Instructions for the task:
Your answer should be one number: how many lines of the records hold the string "Sperner".

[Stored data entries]
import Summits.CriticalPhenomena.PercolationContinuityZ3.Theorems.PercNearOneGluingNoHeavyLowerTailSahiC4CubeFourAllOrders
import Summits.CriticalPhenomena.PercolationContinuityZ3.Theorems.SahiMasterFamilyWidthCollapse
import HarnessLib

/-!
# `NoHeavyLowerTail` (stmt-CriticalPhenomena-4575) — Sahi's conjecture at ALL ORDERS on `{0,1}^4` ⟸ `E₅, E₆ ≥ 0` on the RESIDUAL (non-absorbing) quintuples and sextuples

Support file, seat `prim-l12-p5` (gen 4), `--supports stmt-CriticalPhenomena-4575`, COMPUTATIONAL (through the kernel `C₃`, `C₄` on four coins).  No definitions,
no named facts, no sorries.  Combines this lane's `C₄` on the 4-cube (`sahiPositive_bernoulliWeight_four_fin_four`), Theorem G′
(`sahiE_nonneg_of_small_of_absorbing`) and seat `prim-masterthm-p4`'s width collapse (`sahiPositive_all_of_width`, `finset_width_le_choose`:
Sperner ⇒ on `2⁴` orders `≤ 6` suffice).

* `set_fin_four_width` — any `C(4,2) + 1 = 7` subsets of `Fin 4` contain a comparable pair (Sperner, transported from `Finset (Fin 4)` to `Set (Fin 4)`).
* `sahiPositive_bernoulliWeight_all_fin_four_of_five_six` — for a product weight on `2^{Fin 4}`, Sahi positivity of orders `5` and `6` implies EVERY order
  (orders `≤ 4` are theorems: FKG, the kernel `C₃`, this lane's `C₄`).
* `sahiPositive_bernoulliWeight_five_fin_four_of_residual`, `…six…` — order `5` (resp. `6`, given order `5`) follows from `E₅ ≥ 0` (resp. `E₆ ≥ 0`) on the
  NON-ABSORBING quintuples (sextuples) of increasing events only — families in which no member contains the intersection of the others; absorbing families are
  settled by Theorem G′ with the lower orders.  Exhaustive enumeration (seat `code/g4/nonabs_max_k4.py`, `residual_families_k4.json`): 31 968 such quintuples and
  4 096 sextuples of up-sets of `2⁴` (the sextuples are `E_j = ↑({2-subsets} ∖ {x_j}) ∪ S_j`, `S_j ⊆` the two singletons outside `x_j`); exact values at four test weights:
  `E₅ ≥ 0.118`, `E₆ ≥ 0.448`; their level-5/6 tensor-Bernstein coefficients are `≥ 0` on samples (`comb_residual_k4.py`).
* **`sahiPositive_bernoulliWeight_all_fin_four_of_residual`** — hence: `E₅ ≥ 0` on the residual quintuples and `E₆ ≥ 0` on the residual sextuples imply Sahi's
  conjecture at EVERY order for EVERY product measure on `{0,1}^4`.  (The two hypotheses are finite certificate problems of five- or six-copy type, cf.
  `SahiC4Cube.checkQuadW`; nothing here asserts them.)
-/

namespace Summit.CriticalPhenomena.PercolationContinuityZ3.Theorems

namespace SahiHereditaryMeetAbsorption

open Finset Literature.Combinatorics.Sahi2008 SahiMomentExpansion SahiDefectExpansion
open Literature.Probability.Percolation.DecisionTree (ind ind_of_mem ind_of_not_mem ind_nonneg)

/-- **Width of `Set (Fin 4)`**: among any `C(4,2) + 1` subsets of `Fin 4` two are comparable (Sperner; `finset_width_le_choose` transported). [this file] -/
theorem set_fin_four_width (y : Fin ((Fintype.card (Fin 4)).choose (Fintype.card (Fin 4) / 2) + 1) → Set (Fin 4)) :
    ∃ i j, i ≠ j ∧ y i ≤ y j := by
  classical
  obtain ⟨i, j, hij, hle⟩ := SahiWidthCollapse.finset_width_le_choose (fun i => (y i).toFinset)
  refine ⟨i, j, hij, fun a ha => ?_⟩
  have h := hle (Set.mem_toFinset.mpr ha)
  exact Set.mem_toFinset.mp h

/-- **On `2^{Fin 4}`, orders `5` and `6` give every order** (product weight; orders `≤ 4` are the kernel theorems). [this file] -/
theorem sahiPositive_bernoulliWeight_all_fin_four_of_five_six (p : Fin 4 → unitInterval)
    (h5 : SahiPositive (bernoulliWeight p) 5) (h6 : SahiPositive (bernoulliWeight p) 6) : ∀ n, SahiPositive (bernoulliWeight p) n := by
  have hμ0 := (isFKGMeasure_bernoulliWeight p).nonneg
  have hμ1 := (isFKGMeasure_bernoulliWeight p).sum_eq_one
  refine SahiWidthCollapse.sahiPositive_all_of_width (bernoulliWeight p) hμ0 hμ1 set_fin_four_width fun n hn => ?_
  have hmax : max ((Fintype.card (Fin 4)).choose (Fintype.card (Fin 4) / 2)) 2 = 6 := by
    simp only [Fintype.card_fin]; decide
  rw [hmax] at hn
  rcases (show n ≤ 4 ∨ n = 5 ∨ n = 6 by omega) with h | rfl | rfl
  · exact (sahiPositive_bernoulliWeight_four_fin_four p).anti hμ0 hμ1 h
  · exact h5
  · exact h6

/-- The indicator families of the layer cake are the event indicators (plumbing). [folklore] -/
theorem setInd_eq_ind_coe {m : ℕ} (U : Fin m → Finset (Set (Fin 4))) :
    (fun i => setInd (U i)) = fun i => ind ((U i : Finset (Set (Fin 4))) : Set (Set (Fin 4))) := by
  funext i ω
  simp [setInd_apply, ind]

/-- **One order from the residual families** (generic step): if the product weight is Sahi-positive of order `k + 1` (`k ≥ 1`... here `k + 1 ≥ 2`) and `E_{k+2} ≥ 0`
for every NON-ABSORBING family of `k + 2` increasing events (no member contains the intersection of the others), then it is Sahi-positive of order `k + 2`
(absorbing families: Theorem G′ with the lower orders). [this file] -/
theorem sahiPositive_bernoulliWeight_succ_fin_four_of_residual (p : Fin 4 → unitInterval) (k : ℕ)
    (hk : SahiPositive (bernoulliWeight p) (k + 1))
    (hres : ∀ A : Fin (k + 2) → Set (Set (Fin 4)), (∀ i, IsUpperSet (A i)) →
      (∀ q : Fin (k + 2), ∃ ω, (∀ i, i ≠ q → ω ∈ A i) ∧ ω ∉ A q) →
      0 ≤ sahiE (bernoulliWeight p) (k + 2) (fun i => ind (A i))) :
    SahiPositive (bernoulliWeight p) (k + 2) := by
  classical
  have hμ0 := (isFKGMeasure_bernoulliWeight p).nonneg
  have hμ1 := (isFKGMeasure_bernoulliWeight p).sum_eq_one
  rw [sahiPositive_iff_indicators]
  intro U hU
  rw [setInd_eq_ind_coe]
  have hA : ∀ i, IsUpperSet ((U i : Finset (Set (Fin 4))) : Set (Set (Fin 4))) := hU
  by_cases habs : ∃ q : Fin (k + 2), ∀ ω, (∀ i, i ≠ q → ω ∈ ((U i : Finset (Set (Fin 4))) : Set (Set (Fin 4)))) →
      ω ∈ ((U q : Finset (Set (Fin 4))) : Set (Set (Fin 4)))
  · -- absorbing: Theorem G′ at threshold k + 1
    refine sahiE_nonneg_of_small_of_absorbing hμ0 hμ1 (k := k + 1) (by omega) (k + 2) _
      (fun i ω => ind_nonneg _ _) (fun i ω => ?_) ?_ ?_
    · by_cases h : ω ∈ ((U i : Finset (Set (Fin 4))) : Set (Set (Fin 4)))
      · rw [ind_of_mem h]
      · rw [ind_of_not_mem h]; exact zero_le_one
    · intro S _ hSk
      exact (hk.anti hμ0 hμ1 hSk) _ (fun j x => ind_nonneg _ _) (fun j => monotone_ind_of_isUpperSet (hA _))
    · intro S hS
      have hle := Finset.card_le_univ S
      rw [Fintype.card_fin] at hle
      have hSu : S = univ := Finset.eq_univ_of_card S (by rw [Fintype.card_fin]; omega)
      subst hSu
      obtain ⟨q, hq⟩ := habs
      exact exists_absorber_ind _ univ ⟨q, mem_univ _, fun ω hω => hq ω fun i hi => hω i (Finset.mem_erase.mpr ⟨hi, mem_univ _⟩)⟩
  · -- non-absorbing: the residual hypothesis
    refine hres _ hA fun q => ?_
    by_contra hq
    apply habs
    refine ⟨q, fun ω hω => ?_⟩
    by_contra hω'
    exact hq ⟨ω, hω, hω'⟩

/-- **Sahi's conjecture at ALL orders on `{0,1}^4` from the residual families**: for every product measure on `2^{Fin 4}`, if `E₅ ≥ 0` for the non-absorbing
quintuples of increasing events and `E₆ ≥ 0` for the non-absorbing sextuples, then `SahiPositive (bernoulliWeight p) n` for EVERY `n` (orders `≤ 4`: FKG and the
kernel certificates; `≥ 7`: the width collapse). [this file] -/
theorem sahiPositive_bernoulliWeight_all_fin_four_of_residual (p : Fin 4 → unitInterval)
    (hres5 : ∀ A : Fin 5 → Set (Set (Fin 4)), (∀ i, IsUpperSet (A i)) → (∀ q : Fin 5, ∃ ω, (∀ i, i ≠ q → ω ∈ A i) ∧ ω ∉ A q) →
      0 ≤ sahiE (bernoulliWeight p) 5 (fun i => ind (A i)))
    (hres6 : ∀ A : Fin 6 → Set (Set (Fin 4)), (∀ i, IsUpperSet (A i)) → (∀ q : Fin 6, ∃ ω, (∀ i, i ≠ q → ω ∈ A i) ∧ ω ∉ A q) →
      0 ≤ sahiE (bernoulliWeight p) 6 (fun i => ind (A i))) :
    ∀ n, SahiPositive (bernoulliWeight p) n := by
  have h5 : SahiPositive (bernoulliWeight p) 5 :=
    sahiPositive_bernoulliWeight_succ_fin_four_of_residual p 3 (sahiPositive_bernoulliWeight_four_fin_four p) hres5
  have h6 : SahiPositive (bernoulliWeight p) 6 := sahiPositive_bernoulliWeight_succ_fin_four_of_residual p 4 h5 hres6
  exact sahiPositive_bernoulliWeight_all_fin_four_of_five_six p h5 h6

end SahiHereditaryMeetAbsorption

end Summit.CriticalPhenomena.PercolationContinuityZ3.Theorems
--
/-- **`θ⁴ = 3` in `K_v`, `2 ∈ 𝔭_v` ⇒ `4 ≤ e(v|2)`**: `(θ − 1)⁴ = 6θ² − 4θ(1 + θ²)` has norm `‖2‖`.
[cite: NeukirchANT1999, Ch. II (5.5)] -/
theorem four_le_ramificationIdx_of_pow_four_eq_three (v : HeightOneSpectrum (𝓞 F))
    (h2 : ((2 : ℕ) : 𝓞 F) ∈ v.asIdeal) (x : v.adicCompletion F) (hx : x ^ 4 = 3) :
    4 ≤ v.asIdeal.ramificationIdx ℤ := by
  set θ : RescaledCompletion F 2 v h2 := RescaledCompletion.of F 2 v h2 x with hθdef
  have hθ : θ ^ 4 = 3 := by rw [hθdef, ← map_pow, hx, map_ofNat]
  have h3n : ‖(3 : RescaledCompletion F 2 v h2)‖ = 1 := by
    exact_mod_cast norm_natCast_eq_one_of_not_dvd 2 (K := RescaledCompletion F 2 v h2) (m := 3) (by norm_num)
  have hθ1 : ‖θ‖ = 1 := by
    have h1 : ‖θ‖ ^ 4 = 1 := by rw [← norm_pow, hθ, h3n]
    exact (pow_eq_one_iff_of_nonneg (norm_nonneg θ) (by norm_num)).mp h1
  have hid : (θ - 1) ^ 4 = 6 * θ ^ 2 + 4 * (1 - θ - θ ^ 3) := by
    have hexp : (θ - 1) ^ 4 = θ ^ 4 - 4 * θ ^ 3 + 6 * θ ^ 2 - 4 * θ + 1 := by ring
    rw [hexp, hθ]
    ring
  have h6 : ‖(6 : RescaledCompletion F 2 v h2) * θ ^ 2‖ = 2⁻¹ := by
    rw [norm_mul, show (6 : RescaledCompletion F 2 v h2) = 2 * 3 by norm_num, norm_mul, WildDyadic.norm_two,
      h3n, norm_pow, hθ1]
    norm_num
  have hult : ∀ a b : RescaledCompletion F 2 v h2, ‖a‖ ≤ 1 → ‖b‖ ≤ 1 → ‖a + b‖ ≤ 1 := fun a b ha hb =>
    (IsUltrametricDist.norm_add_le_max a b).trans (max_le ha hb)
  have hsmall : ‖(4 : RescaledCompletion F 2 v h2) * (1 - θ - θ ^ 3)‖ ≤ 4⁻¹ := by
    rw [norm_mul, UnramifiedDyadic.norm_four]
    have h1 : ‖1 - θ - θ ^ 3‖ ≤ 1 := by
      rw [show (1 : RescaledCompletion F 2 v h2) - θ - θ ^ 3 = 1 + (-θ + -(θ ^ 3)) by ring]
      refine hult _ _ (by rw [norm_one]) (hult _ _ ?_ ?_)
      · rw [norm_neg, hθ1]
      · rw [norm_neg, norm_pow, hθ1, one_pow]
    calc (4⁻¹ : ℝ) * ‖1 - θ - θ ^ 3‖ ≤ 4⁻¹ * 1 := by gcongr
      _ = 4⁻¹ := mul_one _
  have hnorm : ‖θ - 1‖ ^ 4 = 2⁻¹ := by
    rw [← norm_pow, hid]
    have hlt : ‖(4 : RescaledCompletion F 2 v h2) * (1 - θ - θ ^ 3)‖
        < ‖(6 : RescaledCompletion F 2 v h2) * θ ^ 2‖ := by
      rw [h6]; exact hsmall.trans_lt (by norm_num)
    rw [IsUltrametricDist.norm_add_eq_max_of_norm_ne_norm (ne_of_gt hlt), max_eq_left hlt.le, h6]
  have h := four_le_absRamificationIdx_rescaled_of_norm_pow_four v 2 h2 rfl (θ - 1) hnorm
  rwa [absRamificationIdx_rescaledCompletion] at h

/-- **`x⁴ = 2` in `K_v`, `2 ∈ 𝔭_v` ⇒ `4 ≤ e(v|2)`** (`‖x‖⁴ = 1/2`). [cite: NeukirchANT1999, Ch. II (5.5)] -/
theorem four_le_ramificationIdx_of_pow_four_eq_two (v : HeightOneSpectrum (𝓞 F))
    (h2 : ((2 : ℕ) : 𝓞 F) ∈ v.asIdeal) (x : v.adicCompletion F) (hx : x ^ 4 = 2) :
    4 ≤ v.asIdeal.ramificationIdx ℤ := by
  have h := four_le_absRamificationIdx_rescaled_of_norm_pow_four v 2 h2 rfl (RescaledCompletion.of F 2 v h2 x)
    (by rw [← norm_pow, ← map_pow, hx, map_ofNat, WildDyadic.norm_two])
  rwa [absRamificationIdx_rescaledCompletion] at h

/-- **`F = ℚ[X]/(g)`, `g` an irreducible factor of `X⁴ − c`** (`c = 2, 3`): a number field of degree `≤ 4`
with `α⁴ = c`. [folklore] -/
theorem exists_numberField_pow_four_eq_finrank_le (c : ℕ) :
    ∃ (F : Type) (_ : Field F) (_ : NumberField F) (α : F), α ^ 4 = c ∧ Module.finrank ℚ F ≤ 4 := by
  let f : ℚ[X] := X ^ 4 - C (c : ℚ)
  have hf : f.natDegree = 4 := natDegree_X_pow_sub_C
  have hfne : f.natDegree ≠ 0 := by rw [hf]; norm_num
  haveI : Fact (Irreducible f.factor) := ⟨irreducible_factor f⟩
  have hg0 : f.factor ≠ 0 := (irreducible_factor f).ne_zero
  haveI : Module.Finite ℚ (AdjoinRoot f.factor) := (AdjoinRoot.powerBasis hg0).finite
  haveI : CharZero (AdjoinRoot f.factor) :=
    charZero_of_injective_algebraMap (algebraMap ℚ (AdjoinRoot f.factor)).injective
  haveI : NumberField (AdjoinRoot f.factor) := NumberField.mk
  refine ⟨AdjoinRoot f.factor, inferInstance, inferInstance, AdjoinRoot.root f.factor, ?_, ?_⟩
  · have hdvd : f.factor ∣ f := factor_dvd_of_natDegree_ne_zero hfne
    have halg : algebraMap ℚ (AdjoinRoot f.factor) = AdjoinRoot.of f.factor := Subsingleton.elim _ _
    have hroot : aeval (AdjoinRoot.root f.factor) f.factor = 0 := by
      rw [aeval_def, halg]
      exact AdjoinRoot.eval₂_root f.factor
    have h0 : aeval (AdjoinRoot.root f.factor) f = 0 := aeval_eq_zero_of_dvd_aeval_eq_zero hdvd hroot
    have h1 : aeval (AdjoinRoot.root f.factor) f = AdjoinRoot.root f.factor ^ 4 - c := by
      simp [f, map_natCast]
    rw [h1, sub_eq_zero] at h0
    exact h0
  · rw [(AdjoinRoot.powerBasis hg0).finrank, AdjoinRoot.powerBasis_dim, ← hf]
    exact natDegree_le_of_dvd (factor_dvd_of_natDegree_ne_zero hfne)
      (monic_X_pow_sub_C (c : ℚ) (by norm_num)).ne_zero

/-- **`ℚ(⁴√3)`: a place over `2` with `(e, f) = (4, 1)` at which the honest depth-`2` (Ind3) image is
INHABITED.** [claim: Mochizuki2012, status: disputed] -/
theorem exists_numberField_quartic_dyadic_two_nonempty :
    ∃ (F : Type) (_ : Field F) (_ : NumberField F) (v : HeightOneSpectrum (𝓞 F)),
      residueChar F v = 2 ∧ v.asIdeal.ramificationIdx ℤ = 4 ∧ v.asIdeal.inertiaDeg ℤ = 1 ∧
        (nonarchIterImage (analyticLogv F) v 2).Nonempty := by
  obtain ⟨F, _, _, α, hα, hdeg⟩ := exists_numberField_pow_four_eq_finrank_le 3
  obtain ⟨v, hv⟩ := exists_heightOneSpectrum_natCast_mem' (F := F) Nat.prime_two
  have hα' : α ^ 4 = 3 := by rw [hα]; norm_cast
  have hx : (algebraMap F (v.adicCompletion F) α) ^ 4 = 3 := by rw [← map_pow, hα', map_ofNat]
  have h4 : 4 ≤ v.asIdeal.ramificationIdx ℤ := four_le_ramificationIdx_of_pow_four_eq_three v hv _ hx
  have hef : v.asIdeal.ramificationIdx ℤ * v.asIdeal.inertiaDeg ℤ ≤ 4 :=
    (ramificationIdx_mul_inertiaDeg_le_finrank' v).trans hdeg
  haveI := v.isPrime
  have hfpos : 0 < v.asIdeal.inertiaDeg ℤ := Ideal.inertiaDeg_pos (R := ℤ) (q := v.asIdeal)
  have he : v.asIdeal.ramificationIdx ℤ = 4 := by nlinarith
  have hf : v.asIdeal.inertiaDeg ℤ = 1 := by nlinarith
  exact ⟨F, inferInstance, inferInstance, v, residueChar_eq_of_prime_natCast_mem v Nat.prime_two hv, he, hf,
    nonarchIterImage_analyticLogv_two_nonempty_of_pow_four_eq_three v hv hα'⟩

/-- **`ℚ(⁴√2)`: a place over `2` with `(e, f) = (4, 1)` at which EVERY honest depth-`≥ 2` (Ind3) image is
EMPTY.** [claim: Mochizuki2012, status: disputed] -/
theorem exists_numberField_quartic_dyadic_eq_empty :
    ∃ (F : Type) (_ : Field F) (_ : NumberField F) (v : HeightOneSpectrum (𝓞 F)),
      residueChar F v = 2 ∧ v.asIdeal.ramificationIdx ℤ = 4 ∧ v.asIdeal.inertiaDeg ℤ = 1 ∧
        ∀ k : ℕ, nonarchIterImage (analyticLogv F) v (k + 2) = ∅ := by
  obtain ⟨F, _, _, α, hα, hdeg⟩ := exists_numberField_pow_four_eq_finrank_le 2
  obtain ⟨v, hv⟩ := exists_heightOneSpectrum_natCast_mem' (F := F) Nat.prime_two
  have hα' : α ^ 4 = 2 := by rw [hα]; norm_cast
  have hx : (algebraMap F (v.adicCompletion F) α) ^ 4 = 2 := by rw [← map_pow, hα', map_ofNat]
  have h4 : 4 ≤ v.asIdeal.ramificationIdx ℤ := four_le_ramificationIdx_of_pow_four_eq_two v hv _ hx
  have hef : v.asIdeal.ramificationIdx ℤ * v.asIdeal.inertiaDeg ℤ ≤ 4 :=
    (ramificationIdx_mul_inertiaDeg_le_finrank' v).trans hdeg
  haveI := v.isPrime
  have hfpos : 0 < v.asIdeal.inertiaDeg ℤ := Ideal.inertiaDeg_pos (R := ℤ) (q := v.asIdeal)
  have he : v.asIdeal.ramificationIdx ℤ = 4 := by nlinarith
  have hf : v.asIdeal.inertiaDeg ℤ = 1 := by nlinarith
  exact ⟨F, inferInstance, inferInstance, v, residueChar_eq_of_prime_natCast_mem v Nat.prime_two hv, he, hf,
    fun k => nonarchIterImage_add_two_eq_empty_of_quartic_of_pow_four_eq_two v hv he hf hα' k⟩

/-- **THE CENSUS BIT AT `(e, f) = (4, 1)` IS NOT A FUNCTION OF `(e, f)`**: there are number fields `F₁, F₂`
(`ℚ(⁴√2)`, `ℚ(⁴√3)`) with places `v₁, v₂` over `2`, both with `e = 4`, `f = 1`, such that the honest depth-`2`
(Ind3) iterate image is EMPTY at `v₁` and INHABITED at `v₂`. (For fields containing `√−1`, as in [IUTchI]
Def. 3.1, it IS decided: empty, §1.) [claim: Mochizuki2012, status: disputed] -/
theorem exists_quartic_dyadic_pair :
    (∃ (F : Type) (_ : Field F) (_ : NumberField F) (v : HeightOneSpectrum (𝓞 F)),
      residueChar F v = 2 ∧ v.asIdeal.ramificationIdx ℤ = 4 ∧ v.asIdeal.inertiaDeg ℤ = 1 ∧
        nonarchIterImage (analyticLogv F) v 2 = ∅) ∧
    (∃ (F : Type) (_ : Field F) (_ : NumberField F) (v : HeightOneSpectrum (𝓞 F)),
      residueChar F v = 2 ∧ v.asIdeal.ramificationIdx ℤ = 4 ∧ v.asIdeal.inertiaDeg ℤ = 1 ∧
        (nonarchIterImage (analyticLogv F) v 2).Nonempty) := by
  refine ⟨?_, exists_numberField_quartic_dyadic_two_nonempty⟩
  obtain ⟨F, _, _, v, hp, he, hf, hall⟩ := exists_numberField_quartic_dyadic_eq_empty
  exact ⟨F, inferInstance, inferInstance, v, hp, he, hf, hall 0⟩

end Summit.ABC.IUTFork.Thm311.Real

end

Expected output:
3